| What is required |
Some of the lines below need repeating. Reproduce exactly those between the lines holding "rw [hTdef] at hT" and "D.edgeFinset.card * Fintype.card V)", inclusive.

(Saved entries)
/-- **THE ROW `r = a + 2` BELOW THE CAP, `5 ≤ a ≤ 18`, `3a + 2 ≤ k`:** `K₄⁻`-free, `m + (a + 2) = a (k − a)`, no vertex
of degree `k − a` ⇒ `a`-bipartite or `Σ_v d(v)² + (a + 2)(k − 1 − (a + 2)) + (2k + 2a − 14) ≤ m k` (the whole
assembly of part 201c except the cap, for every row `a ≥ 5`: at `a = 5` the cap alone holds the one-triangle family
`2k − 6`, everything else is at `2k − 4`). -/
theorem rowA2_second_order_nocap (D : SimpleGraph V) [DecidableRel D.Adj] (hK : K4mFree D) (a : ℕ)
    (ha5 : 5 ≤ a) (ha18 : a ≤ 18) (hk : 3 * a + 2 ≤ Fintype.card V)
    (hm : D.edgeFinset.card + (a + 2) = a * (Fintype.card V - a)) (hx : ∀ x, deg D x + a ≠ Fintype.card V) :
    (∃ A : Finset V, A.card = a ∧ BipSub D A) ∨
      ∑ v, deg D v * deg D v + (a + 2) * (Fintype.card V - 1 - (a + 2)) + (2 * Fintype.card V + 2 * a - 14) ≤
        D.edgeFinset.card * Fintype.card V := by
  have hk2 : 2 * a + 2 ≤ Fintype.card V := by omega
  -- (A) no vertex at the cap
  have hcap : ∀ v, deg D v + a ≤ Fintype.card V := fun v =>
    deg_add_le_card_of_dense D hK a (by omega) (by omega)
      (cap_arith a (Fintype.card V) D.edgeFinset.card (a + 2) (by omega) (by omega)
        (below_cap_arith a (Fintype.card V) D.edgeFinset.card (a + 2) (by omega) hm)) v
  have hcap' : ∀ v, deg D v + a + 1 ≤ Fintype.card V := fun v => by
    have h1 := hcap v
    have h2 := hx v
    omega
  have hcap2 : ∀ v, deg D v ≤ (Fintype.card V - a - 2) + 1 := fun v => by have := hcap' v; omega
  -- (B) every degree `≥ a`: the window
  by_cases hdeg : ∀ v, a ≤ deg D v
  · exact Or.inr (rowA2_window D a (by omega) hk hm hcap' hdeg)
  push Not at hdeg
  obtain ⟨z, hz⟩ := hdeg
  -- the deletion bookkeeping: `D − z` on `(k − 1, a, d + 2)`
  have hK' := k4mFree_del D hK z
  have hcard' := card_del z
  have hedges' := card_edges_del D z
  have hsq := sum_deg_sq_del D z
  have hT := sum_del_nbhd_le D z (Fintype.card V - a - 2) hcap2
  obtain ⟨T, hTdef⟩ : ∃ T, ∑ w : {v : V // v ≠ z}, (if D.Adj w.1 z then deg (del D z) w else 0) = T := ⟨_, rfl⟩
  obtain ⟨S', hS'def⟩ : ∃ S', ∑ w : {v : V // v ≠ z}, deg (del D z) w * deg (del D z) w = S' := ⟨_, rfl⟩
  obtain ⟨m', hm'def⟩ : ∃ m', (del D z).edgeFinset.card = m' := ⟨_, rfl⟩
  rw [hTdef, hS'def] at hsq
  rw [hTdef] at hT
  rw [hm'def] at hedges'
  have hcardV' : Fintype.card {v : V // v ≠ z} = Fintype.card V - 1 := by omega
  have hm' : (del D z).edgeFinset.card + (deg D z + 2) = a * (Fintype.card {v : V // v ≠ z} - a) := by
    rw [hm'def, hcardV']
    exact below_cell_edges a (a + 2) (deg D z + 2) (deg D z) (Fintype.card V) D.edgeFinset.card m' hk2 (by omega)
      hedges' hm
  have hmd : m' + deg D z + (a + 2) = a * (Fintype.card V - a) := by omega
  have hside : ∀ A' : Finset {v : V // v ≠ z}, A'.card = a → BipSub (del D z) A' →
      (∃ A : Finset V, A.card = a ∧ BipSub D A) ∨
        (∑ v, deg D v * deg D v + (a + 2) * (Fintype.card V - 1 - (a + 2)) + (2 * Fintype.card V + 2 * a - 14) ≤
          D.edgeFinset.card * Fintype.card V) ∨
        (2 ≤ deg D z ∧ T + (Fintype.card V - a - 2) ≤ deg D z * (Fintype.card V - a - 2) + a) := by
    intro A' hA'card hB
    have := sides_A2_gen D a (by omega) hk hm z (by omega) A' hA'card hB hm' hcap2
    rw [hTdef] at this
    exact this
  rcases Nat.lt_or_ge (deg D z + 4) a with hd5 | hd5
  · -- `d ≤ a − 5`: a `B2` cell `(k − 1, a, d + 2)`
    rcases below_second_order_all (del D z) hK' a (deg D z + 2) (by omega) ha18 (by omega) (by omega) hm'
      with ⟨A', hA'card, hB⟩ | hgap
    · rcases hside A' hA'card hB with h | h | ⟨h2, hT'⟩
      · exact Or.inl h
      · exact Or.inr h
      · right
        have hS := sum_deg_sq_le_of_bipSub (del D z) A' hB a (deg D z + 2) hA'card hm' (by omega)
        rw [hS'def, hm'def, hcardV'] at hS
        rw [hsq, ← hedges']
        exact rowA2_mixed a (deg D z) (Fintype.card V) m' S' T (by omega) h2 (by omega) hk hmd hS hT'
    · right
      rw [hS'def, hm'def, hcardV'] at hgap
      rw [hsq, ← hedges']
      exact rowA2_del_B2 a (deg D z) (Fintype.card V) m' S' T (by omega) (by omega) hk hmd hgap hT
  · rcases Nat.lt_or_ge (deg D z + 3) a with hd4 | hd4
    · -- `d = a − 4`: the `T` cell
      have hda : deg D z = a - 4 := by omega
      have hr' : deg D z + 2 = a - 2 := by omega
      rw [hr'] at hm'
      rw [hda] at hT hedges' hmd
      rcases rowT_second_order_gen (del D z) hK' a (a - 2) (by omega) ha18 (by omega) (by omega) hm'
        with ⟨A', hA'card, hB⟩ | hgap
      · rw [← hr'] at hm'
        rcases hside A' hA'card hB with h | h | ⟨h2, hT'⟩
        · exact Or.inl h
        · exact Or.inr h
        · right
          have hS := sum_deg_sq_le_of_bipSub (del D z) A' hB a (deg D z + 2) hA'card hm' (by omega)
          rw [hS'def, hm'def, hcardV'] at hS
          rw [hda] at hT' h2 hS
          rw [hsq, ← hedges', hda]
          exact rowA2_mixed a (a - 4) (Fintype.card V) m' S' T (by omega) h2 (by omega) hk hmd hS hT'
      · right
        rw [hS'def, hm'def, hcardV'] at hgap
        rw [hsq, ← hedges', hda]
        exact rowA2_del_T a (Fintype.card V) m' S' T (by omega) hk hmd hgap hT
    · rcases Nat.lt_or_ge (deg D z + 2) a with hd3 | hd3
      · -- `d = a − 3`: the `B2` cell `r′ = a − 1`
        have hda : deg D z = a - 3 := by omega
        have hr' : deg D z + 2 = a - 1 := by omega
        rw [hr'] at hm'
        rw [hda] at hT hedges' hmd
        rcases rowB_second_order_all (del D z) hK' a (a - 1) (by omega) ha18 (by omega) (by omega) hm'
          with ⟨A', hA'card, hB⟩ | hgap
        · rw [← hr'] at hm'
          rcases hside A' hA'card hB with h | h | ⟨h2, hT'⟩
          · exact Or.inl h
          · exact Or.inr h
          · right
            have hS := sum_deg_sq_le_of_bipSub (del D z) A' hB a (deg D z + 2) hA'card hm' (by omega)
            rw [hS'def, hm'def, hcardV'] at hS
            rw [hda] at hT' h2 hS
            rw [hsq, ← hedges', hda]
            exact rowA2_mixed a (a - 3) (Fintype.card V) m' S' T (by omega) h2 (by omega) hk hmd hS hT'
        · right
          rw [hS'def, hm'def, hcardV'] at hgap
          rw [hsq, ← hedges', hda]
          exact rowA2_del_B a (Fintype.card V) m' S' T (by omega) hk hmd hgap hT
      · rcases Nat.lt_or_ge (deg D z + 1) a with hd2 | hd2
        · -- `d = a − 2`: the cell `r′ = a` and the finer mixed read
          have hda : deg D z = a - 2 := by omega
          have hm'a : (del D z).edgeFinset.card + a = a * (Fintype.card {v : V // v ≠ z} - a) := by
            have h := hm'
            rw [hda] at h
            have e : a - 2 + 2 = a := by omega
            rw [e] at h
            exact h
          rcases rowA_second_order_gen (del D z) hK' a (by omega) ha18 (by omega) hm'a
            with ⟨A', hA'card, hB⟩ | hgap
          · by_cases hall : ∀ w : {v : V // v ≠ z}, D.Adj w.1 z → w ∈ A'
            · obtain ⟨B, hBcard, hBsub⟩ := bipSub_lift D z A' hB hall
              exact Or.inl ⟨B, by rw [hBcard, hA'card], hBsub⟩
            push Not at hall
            obtain ⟨w₀, hw₀z, hw₀A⟩ := hall
            by_cases hnone : ∀ w : {v : V // v ≠ z}, D.Adj w.1 z → w ∉ A'
            · exact Or.inr (rowA2_alloff D a (by omega) hk hm z (by omega) A' hA'card hB hm' hnone w₀ hw₀z)
            push Not at hnone
            obtain ⟨w₁, hw₁z, hw₁A⟩ := hnone
            exact Or.inr (rowA2_last_mixed_two' D hK a ha5 hk hm z hda A' hA'card hB hm' hcap2 w₀ hw₀A hw₀z w₁
              hw₁A hw₁z)
          · right
            rw [hS'def, hm'def, hcardV'] at hgap
            rw [hda] at hT hedges' hmd
            rw [hsq, ← hedges', hda]
            exact rowA2_del_A a (Fintype.card V) m' S' T (by omega) hk hmd hgap hT
        · -- `d = a − 1`: the cell `r′ = a + 1` and the finer mixed read
          have hda : deg D z = a - 1 := by omega
          have hm'a : (del D z).edgeFinset.card + (a + 1) = a * (Fintype.card {v : V // v ≠ z} - a) := by
            have h := hm'
            rw [hda] at h
            have e : a - 1 + 2 = a + 1 := by omega
            rw [e] at h
            exact h
          rcases rowA1_second_order_gen'' (del D z) hK' a (by omega) ha18 (by omega) hm'a
            with ⟨A', hA'card, hB⟩ | hgap
          · by_cases hall : ∀ w : {v : V // v ≠ z}, D.Adj w.1 z → w ∈ A'
            · obtain ⟨B, hBcard, hBsub⟩ := bipSub_lift D z A' hB hall
              exact Or.inl ⟨B, by rw [hBcard, hA'card], hBsub⟩
            push Not at hall
            obtain ⟨w₀, hw₀z, hw₀A⟩ := hall
            by_cases hnone : ∀ w : {v : V // v ≠ z}, D.Adj w.1 z → w ∉ A'
            · exact Or.inr (rowA2_alloff D a (by omega) hk hm z (by omega) A' hA'card hB hm' hnone w₀ hw₀z)
            push Not at hnone
            obtain ⟨w₁, hw₁z, hw₁A⟩ := hnone
            exact Or.inr (rowA2_last_mixed_one' D hK a ha5 hk hm z hda A' hA'card hB hm' hcap2 w₀ hw₀A hw₀z w₁
              hw₁A hw₁z)
          · right
            rw [hS'def, hm'def, hcardV'] at hgap
            rw [hda] at hT hedges' hmd
            rw [hsq, ← hedges', hda]
            exact rowA2_del_A1 a (Fintype.card V) m' S' T (by omega) hk hmd hgap hT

| Answer area |
  rw [hTdef] at hT
  rw [hm'def] at hedges'
  have hcardV' : Fintype.card {v : V // v ≠ z} = Fintype.card V - 1 := by omega
  have hm' : (del D z).edgeFinset.card + (deg D z + 2) = a * (Fintype.card {v : V // v ≠ z} - a) := by
    rw [hm'def, hcardV']
    exact below_cell_edges a (a + 2) (deg D z + 2) (deg D z) (Fintype.card V) D.edgeFinset.card m' hk2 (by omega)
      hedges' hm
  have hmd : m' + deg D z + (a + 2) = a * (Fintype.card V - a) := by omega
  have hside : ∀ A' : Finset {v : V // v ≠ z}, A'.card = a → BipSub (del D z) A' →
      (∃ A : Finset V, A.card = a ∧ BipSub D A) ∨
        (∑ v, deg D v * deg D v + (a + 2) * (Fintype.card V - 1 - (a + 2)) + (2 * Fintype.card V + 2 * a - 14) ≤
          D.edgeFinset.card * Fintype.card V) ∨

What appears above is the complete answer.